(Problem requirements):
Transcribe the closing lines of the listing exactly, starting at the one that contains "simpa using he1" and including the last.

(Records for the task):
import Mathlib
import Summits.ResolutionOfSingularities.ResolutionOfSingularities.Theorems.WeightedInvariantLocalWeightedDropTOT2CurveConflict
import Summits.ResolutionOfSingularities.ResolutionOfSingularities.Theorems.WeightedInvariantLocalWeightedDropPolyDescentTailTools

/-!
# `LocalWeightedDrop`, NC count game — TOT2-LINE piece S-CRV (v1.1 (D)), part 2: graph branches under RE-PREPARATION and at the
# TRANSLATED point of the `u₁`-chart (the (K2) / transverse successor)

[OURS · L1 W4.3 · chain w43, engine crux `LocalWeightedDrop` stmt-ResolutionOfSingularities-8899; sub-line under the v32 registered stub
`stub_spaceNCRankDrop`, design memo `L/res-L1-w43-lead-1/g4/TOT2-LINE.md` v1.1 ADDENDUM (D); piece S-CRV = res-type-088 (res-L1-w43-plan-1 DEALS
gen 10 #9); design note `plan/tools/res-type-088/S-CRV-D-DESIGN.md` facts (F2)/(F3); `--supports 8899 --as helper`, counted 0; definition-free;
nothing here is a statement of any manuscript; AI-written (gate-accepted = sorry-free with standard axioms, not refereed).]

Part 1 (`…TOT2CurveConflict`, fact (F1)) follows a permissible graph branch `V(y + ψ, u₂ + u₁h(u₁))` of a label `A` through the ORIGIN of the
`u₁`-chart when it is tangent to `V(u₂)` (`h = u₁h₁`).  Here:
* (F2) **`isPermissibleTwoT_graph_recentre`**, `hasGraphCurveT_shift` — the branch data survive any RE-CENTRING `y ↦ y + ψ₀` of the label
  (`PolyDescent.prep`): witness `(h, ψ − ψ₀(u₁, u₂ + u₁h))` (pure algebra: `shearT_shift` + `shift_shift`);
* (F3) `shearT_C_add_X_mul` (splitting `h = λ + u₁h₁` into the linear shear by `λ` and a tangent datum) and
  **`graph_blowOneT_translate`** — for ANY `h` with `h(0) = λ`, the branch's successor under the point blow-up is the TRANSLATED `u₁`-chart
  point `λ` (succT's third family `blowOneT d (prep d (shearT (C λ) A))`): there it is the permissible graph branch with datum `h₁` of the label
  `blowOneT d (shift d (shearT (C λ) A) ψ₀)` for every preparing re-centring `ψ₀` (given as data with `ψ₀(0) = 0` and the position property of
  the re-centred label, as `IsPrepRecentring` supplies).  With `λ = 0` this is (F1)+(F2); with `λ ≠ 0` it is the (K2)/transverse case, where
  no boundary letter's strict transform passes through the successor (S-SET's `newLetters`), so the conflict is resolved in one step.
* (F4) **`graph_divOneT`** — NO RAISE under succT's first move: if `V(y, u₁)` is permissible and blown up (`divOneT`), a permissible graph branch
  persists at the (unique) near point with the SAME datum `h`; tools `isPermissibleTwoT_shift_killTwo` (the re-centring may be taken `u₂`-free:
  canonical presentation of the branch), `isPermissibleTwoT_shift_X_one_mul`, `isPermissibleOneT_shearT`, `isPermissibleTwoT_divOneT`.
-/

set_option linter.dupNamespace false -- mandated namespace of this single-conjunct summit

noncomputable section

namespace Summit.ResolutionOfSingularities.ResolutionOfSingularities.Theorems

namespace TOT2Curve

open MvPowerSeries PolyDescent MonicDescent WildMonic Literature.AlgebraicGeometry.Resolution

variable {k : Type} [Field k] {d : ℕ}

/-- A shear keeps a zero constant term. -/
theorem constantCoeff_shear_eq_zero (h g : MvPowerSeries (Fin 2) k) (hg : constantCoeff g = 0) : constantCoeff (shear h g) = 0 := by
  rw [← one_le_order_iff_constCoeff_eq_zero] at hg ⊢
  rw [shear_eq]
  exact le_trans hg (FormalShear.order_le_order_subst' _ (constantCoeff_shearFamily _) g)

/-! ## (F2) Re-centring invariance of graph branches -/

/-- **(F2)** If the graph curve `V(y + ψ, u₂ + u₁h)` is permissible for `A`, then for every re-centring `ψ₀` the SAME curve, written
`V(y′ + (ψ − ψ₀(u₁, u₂+u₁h)), u₂ + u₁h)` in `y′ = y + ψ₀`, is permissible for `shift d A ψ₀`. -/
theorem isPermissibleTwoT_graph_recentre (h : MvPowerSeries (Fin 2) k) (A : Fin d → MvPowerSeries (Fin 2) k) (ψ ψ₀ : MvPowerSeries (Fin 2) k)
    (hperm : IsPermissibleTwoT d (shift d (shearT h A) ψ)) :
    IsPermissibleTwoT d (shift d (shearT h (shift d A ψ₀)) (ψ - shear h ψ₀)) := by
  rwa [shearT_shift, shift_shift, sub_add_cancel]

/-- `HasGraphCurveT` is invariant under re-centrings `y ↦ y + ψ₀` with `ψ₀(0) = 0`. -/
theorem hasGraphCurveT_shift {A : Fin d → MvPowerSeries (Fin 2) k} (hA : HasGraphCurveT d A) (ψ₀ : MvPowerSeries (Fin 2) k)
    (hψ₀ : constantCoeff ψ₀ = 0) : HasGraphCurveT d (shift d A ψ₀) := by
  obtain ⟨h, ψ, hh, hψ, hperm⟩ := hA
  refine ⟨h, ψ - shear h ψ₀, hh, ?_, isPermissibleTwoT_graph_recentre h A ψ ψ₀ hperm⟩
  rw [map_sub, hψ, constantCoeff_shear_eq_zero h ψ₀ hψ₀, sub_zero]

/-! ## (F3) The translated `u₁`-chart point -/

/-- Splitting a shear: `A(u₁, u₂ + u₁(λ + u₁h₁)) = (A(u₁, u₂ + λu₁))(u₁, u₂ + u₁·u₁h₁)`. -/
theorem shearT_C_add_X_mul (la : k) (h₁ : MvPowerSeries (Fin 2) k) (A : Fin d → MvPowerSeries (Fin 2) k) :
    shearT (C la + X 0 * h₁) A = shearT (X 0 * h₁) (shearT (C la) A) := by
  funext j
  show shear (C la + X 0 * h₁) (A j) = shear (X 0 * h₁) (shear (C la) (A j))
  rw [shear_shear_of_noY _ _ _ (fun e he => by rw [coeff_C, if_neg (fun h0 => he (by rw [h0]; rfl))]), add_comm]

/-- A shear by a series keeps positions (`ord` does not drop under the constant-free substitution). -/
theorem isPosT_shearT (h : MvPowerSeries (Fin 2) k) {A : Fin d → MvPowerSeries (Fin 2) k} (hA : IsPosT d A) : IsPosT d (shearT h A) :=
  fun j => lt_of_lt_of_le (hA j) (by
    show (A j).order ≤ (shear h (A j)).order
    rw [shear_eq]
    exact FormalShear.order_le_order_subst' _ (constantCoeff_shearFamily _) (A j))

/-- **(F3) THE BRANCH AT THE TRANSLATED POINT.**  Let `A` be a label, `h = λ + u₁·h₁` (`h₁ = h₁(u₁)`), `ψ(0) = 0`, and let the graph curve
`V(y + ψ, u₂ + u₁h)` be permissible for `A`.  Let `ψ₀` be a re-centring of the linearly sheared label `shearT (C λ) A` with `ψ₀(0) = 0`
making it a position (as a preparing re-centring does).  Then at the successor label `blowOneT d (shift d (shearT (C λ) A) ψ₀)` (succT's
translated `u₁`-chart point `λ`) the branch is the permissible graph curve with datum `h₁` and re-centring `ψ′`, `ψ′(0) = 0`. -/
theorem graph_blowOneT_translate (hd : 0 < d) (A : Fin d → MvPowerSeries (Fin 2) k) (la : k) (h₁ ψ ψ₀ : MvPowerSeries (Fin 2) k)
    (hh₁ : ∀ e : Fin 2 →₀ ℕ, e 1 ≠ 0 → coeff e h₁ = 0) (hψ : constantCoeff ψ = 0) (hψ₀ : constantCoeff ψ₀ = 0)
    (hpos : IsPosT d (shift d (shearT (C la) A) ψ₀))
    (hperm : IsPermissibleTwoT d (shift d (shearT (C la + X 0 * h₁) A) ψ)) :
    ∃ ψ' : MvPowerSeries (Fin 2) k, constantCoeff ψ' = 0 ∧
      IsPermissibleTwoT d (shift d (shearT h₁ (blowOneT d (shift d (shearT (C la) A) ψ₀))) ψ') := by
  -- split the shear and move the branch across the re-centring `ψ₀`
  rw [shearT_C_add_X_mul] at hperm
  have h2 := isPermissibleTwoT_graph_recentre (X 0 * h₁) (shearT (C la) A) ψ ψ₀ hperm
  have hψ' : constantCoeff (ψ - shear (X 0 * h₁) ψ₀) = 0 := by
    rw [map_sub, hψ, constantCoeff_shear_eq_zero _ ψ₀ hψ₀, sub_zero]
  -- (F1) at the position `shift d (shearT (C λ) A) ψ₀`
  obtain ⟨h0, hP⟩ := hasGraphCurveT_blowOneT_of_tangent hd _ hpos h₁ _ hh₁ hψ' h2
  exact ⟨_, h0, hP⟩

/-- The same in `HasGraphCurveT` form: the successor label has a permissible graph curve (with datum `h₁`). -/
theorem hasGraphCurveT_blowOneT_translate (hd : 0 < d) (A : Fin d → MvPowerSeries (Fin 2) k) (la : k) (h₁ ψ ψ₀ : MvPowerSeries (Fin 2) k)
    (hh₁ : ∀ e : Fin 2 →₀ ℕ, e 1 ≠ 0 → coeff e h₁ = 0) (hψ : constantCoeff ψ = 0) (hψ₀ : constantCoeff ψ₀ = 0)
    (hpos : IsPosT d (shift d (shearT (C la) A) ψ₀))
    (hperm : IsPermissibleTwoT d (shift d (shearT (C la + X 0 * h₁) A) ψ)) :
    HasGraphCurveT d (blowOneT d (shift d (shearT (C la) A) ψ₀)) := by
  obtain ⟨ψ', h0, hP⟩ := graph_blowOneT_translate hd A la h₁ ψ ψ₀ hh₁ hψ hψ₀ hpos hperm
  exact ⟨h₁, ψ', hh₁, h0, hP⟩

/-! ## (F4) Coordinate-curve moves do not touch the branch datum: the blow-up of `V(y, u₁)` -/

/-- Killing `u₂` keeps exactly the `u₂`-free coefficients (general exponent). -/
theorem coeff_subst_killTwo (F : MvPowerSeries (Fin 2) k) (e : Fin 2 →₀ ℕ) :
    coeff e (subst (![X 0, 0] : Fin 2 → MvPowerSeries (Fin 2) k) F) = if e 1 = 0 then coeff e F else 0 := by
  classical
  split_ifs with he
  · have he' : e = Finsupp.single 0 (e 0) := by
      ext i; fin_cases i
      · simp
      · simpa using he
    rw [he']
    exact coeff_single_subst_killTwo F (e 0)
  · have hs : HasSubst (![X 0, 0] : Fin 2 → MvPowerSeries (Fin 2) k) :=
      hasSubst_of_constantCoeff_zero fun i => by fin_cases i <;> simp [constantCoeff_X]
    rw [coeff_subst hs]
    refine finsum_eq_zero_of_forall_eq_zero fun d' => ?_
    rw [Finsupp.prod_fintype _ _ (fun i => by simp), Fin.prod_univ_two]
    simp only [Matrix.cons_val_zero, Matrix.cons_val_one]
    by_cases hd1 : d' 1 = 0
    · rw [hd1, pow_zero, mul_one, coeff_X_pow, if_neg, smul_zero]
      intro h
      rw [h] at he
      simp at he
    · rw [zero_pow hd1, mul_zero, map_zero, smul_zero]

/-- Re-centring by a multiple of `u₂` keeps `V(y, u₂)` permissible (the `u₂`-twin of `PolyDescent.isPermissibleOneT_shift_X_mul`). -/
theorem isPermissibleTwoT_shift_X_one_mul {S : Fin d → MvPowerSeries (Fin 2) k} (hS : IsPermissibleTwoT d S) (g : MvPowerSeries (Fin 2) k) :
    IsPermissibleTwoT d (shift d S (X 1 * g)) := by
  -- divisibility form
  have hdvd : ∀ j : Fin d, X 1 ^ (d - (j : ℕ)) ∣ S j := by
    intro j
    rw [X_pow_dvd_iff]
    intro m hm
    by_contra hne
    exact absurd (hS j m hne) (not_le.mpr hm)
  intro i e he
  by_contra hlt
  push Not at hlt
  apply he
  have hdiv : X 1 ^ (d - (i : ℕ)) ∣ shift d S (X 1 * g) i := by
    rw [shift_eq]
    refine dvd_add ?_ (Finset.dvd_sum fun j _ => ?_)
    · exact Dvd.dvd.mul_left (by rw [mul_pow]; exact Dvd.dvd.mul_right (dvd_refl _) _) _
    · by_cases hji : (j : ℕ) < (i : ℕ)
      · rw [Nat.choose_eq_zero_of_lt hji, Nat.cast_zero, zero_mul, zero_mul]; exact dvd_zero _
      · push Not at hji
        have hsplit : d - (i : ℕ) = (d - (j : ℕ)) + ((j : ℕ) - (i : ℕ)) := by have := j.2; omega
        rw [hsplit, pow_add]
        exact mul_dvd_mul (Dvd.dvd.mul_left (hdvd j) _) (by rw [mul_pow]; exact Dvd.dvd.mul_right (dvd_refl _) _)
  exact (X_pow_dvd_iff.mp hdiv) e hlt

/-- CANONICAL PRESENTATION of a graph branch: the re-centring may be taken `u₂`-free — `IsPermissibleTwoT d (shift d B φ)` implies the same for
`φ(u₁, 0)` (the two re-centrings differ by a multiple of `ũ₂`, which is in the curve's ideal). -/
theorem isPermissibleTwoT_shift_killTwo {B : Fin d → MvPowerSeries (Fin 2) k} {φ : MvPowerSeries (Fin 2) k}
    (hperm : IsPermissibleTwoT d (shift d B φ)) :
    IsPermissibleTwoT d (shift d B (subst (![X 0, 0] : Fin 2 → MvPowerSeries (Fin 2) k) φ)) := by
  set φ₀ := subst (![X 0, 0] : Fin 2 → MvPowerSeries (Fin 2) k) φ with hφ₀
  -- `φ − φ₀` is a multiple of `u₂`
  have hdvd : X 1 ∣ φ - φ₀ := by
    rw [X_dvd_iff]
    intro e he
    rw [map_sub, hφ₀, coeff_subst_killTwo, if_pos he, sub_self]
  obtain ⟨ρ, hρ⟩ := hdvd
  have hφ : φ = X 1 * ρ + φ₀ := by rw [← hρ, sub_add_cancel]
  -- `shift B φ₀ = shift (shift B φ) (X 1 · (−ρ))`
  have h := isPermissibleTwoT_shift_X_one_mul hperm (-ρ)
  rwa [shift_shift, hφ, mul_neg, neg_add_cancel_left] at h

/-- A shear keeps `V(y, u₁)` permissible (`u₁`-divisibility is preserved by `u₂ ↦ u₂ + u₁h`). -/
theorem isPermissibleOneT_shearT (h : MvPowerSeries (Fin 2) k) {A : Fin d → MvPowerSeries (Fin 2) k} (hA : IsPermissibleOneT d A) :
    IsPermissibleOneT d (shearT h A) := by
  rw [isPermissibleOneT_iff_X_pow_dvd] at hA ⊢
  intro j
  obtain ⟨q, hq⟩ := hA j
  refine ⟨shear h q, ?_⟩
  show shear h (A j) = _
  rw [hq, shear_X_pow_mul]

/-- `IsPermissibleTwoT` is preserved by `divOneT` (dividing by powers of `u₁` keeps `u₂`-exponents). -/
theorem isPermissibleTwoT_divOneT {B : Fin d → MvPowerSeries (Fin 2) k} (h : IsPermissibleTwoT d B) :
    IsPermissibleTwoT d (divOneT d B) := by
  intro j e he
  have he' : coeff e (divOne (d - (j : ℕ)) (B j)) ≠ 0 := he
  rw [coeff_divOne] at he'
  simpa using h j _ he'

/-- **(F4) NO RAISE UNDER THE `V(y, u₁)`-MOVE.**  If `V(y, u₁)` is permissible for the position `A` (succT's first case) and the graph curve
`V(y + φ, u₂ + u₁h)` is permissible too, then after the curve blow-up `divOneT` the branch is again a permissible graph curve of `divOneT d A`
with the SAME datum `h` (its strict transform passes through the unique near point and keeps its contact with `V(u₂)`). -/
theorem graph_divOneT (hd : 0 < d) (A : Fin d → MvPowerSeries (Fin 2) k) (hA : IsPosT d A) (hA1 : IsPermissibleOneT d A)
    (h φ : MvPowerSeries (Fin 2) k) (hφ : constantCoeff φ = 0) (hperm : IsPermissibleTwoT d (shift d (shearT h A) φ)) :
    ∃ φ' : MvPowerSeries (Fin 2) k, constantCoeff φ' = 0 ∧ IsPermissibleTwoT d (shift d (shearT h (divOneT d A)) φ') := by
  set B := shearT h A with hB
  have hB1 : IsPermissibleOneT d B := isPermissibleOneT_shearT h hA1
  have hBpos : IsPosT d B := isPosT_shearT h hA
  -- canonical `u₂`-free re-centring `φ₀ = φ(u₁, 0) = u₁ · g`
  set φ₀ := subst (![X 0, 0] : Fin 2 → MvPowerSeries (Fin 2) k) φ with hφ₀
  have hperm₀ : IsPermissibleTwoT d (shift d B φ₀) := isPermissibleTwoT_shift_killTwo hperm
  have hφ₀0 : constantCoeff φ₀ = 0 := by
    rw [← coeff_zero_eq_constantCoeff_apply, hφ₀, coeff_subst_killTwo, if_pos (Finsupp.zero_apply), coeff_zero_eq_constantCoeff_apply, hφ]
  have hdvd : X 0 ∣ φ₀ := by
    rw [X_dvd_iff]
    intro e he0
    by_cases he1 : e 1 = 0
    · have : e = 0 := by
        ext i; fin_cases i
        · simpa using he0
        · simpa using he1
      rw [this, coeff_zero_eq_constantCoeff_apply, hφ₀0]
    · rw [hφ₀, coeff_subst_killTwo, if_neg he1]
  obtain ⟨g, hg⟩ := hdvd
  -- `g(0) = ∂φ₀/∂u₁(0) = 0`
  have hg0 : constantCoeff g = 0 := by
    have h1 : coeff (Finsupp.single 0 1) φ₀ = 0 := coeff_X_zero_eq_zero_of_isPermissibleTwoT_shift hd hBpos hφ₀0 hperm₀
    rw [hg, show (Finsupp.single (0 : Fin 2) 1) = Finsupp.single 0 1 + 0 by rw [add_zero], X, coeff_monomial_mul,
      if_pos (by simp)] at h1
    simpa using h1
  refine ⟨g, hg0, ?_⟩
  have h2 := isPermissibleTwoT_divOneT hperm₀
  rw [hg, divOneT_shift B g hB1, hB, divOneT_shearT h hA1] at h2
  exact h2

end TOT2Curve

end Summit.ResolutionOfSingularities.ResolutionOfSingularities.Theorems

end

(Written response):
        · simpa using he1
      rw [this, coeff_zero_eq_constantCoeff_apply, hφ₀0]
    · rw [hφ₀, coeff_subst_killTwo, if_neg he1]
  obtain ⟨g, hg⟩ := hdvd
  -- `g(0) = ∂φ₀/∂u₁(0) = 0`
  have hg0 : constantCoeff g = 0 := by
    have h1 : coeff (Finsupp.single 0 1) φ₀ = 0 := coeff_X_zero_eq_zero_of_isPermissibleTwoT_shift hd hBpos hφ₀0 hperm₀
    rw [hg, show (Finsupp.single (0 : Fin 2) 1) = Finsupp.single 0 1 + 0 by rw [add_zero], X, coeff_monomial_mul,
      if_pos (by simp)] at h1
    simpa using h1
  refine ⟨g, hg0, ?_⟩
  have h2 := isPermissibleTwoT_divOneT hperm₀
  rw [hg, divOneT_shift B g hB1, hB, divOneT_shearT h hA1] at h2
  exact h2

end TOT2Curve

end Summit.ResolutionOfSingularities.ResolutionOfSingularities.Theorems

end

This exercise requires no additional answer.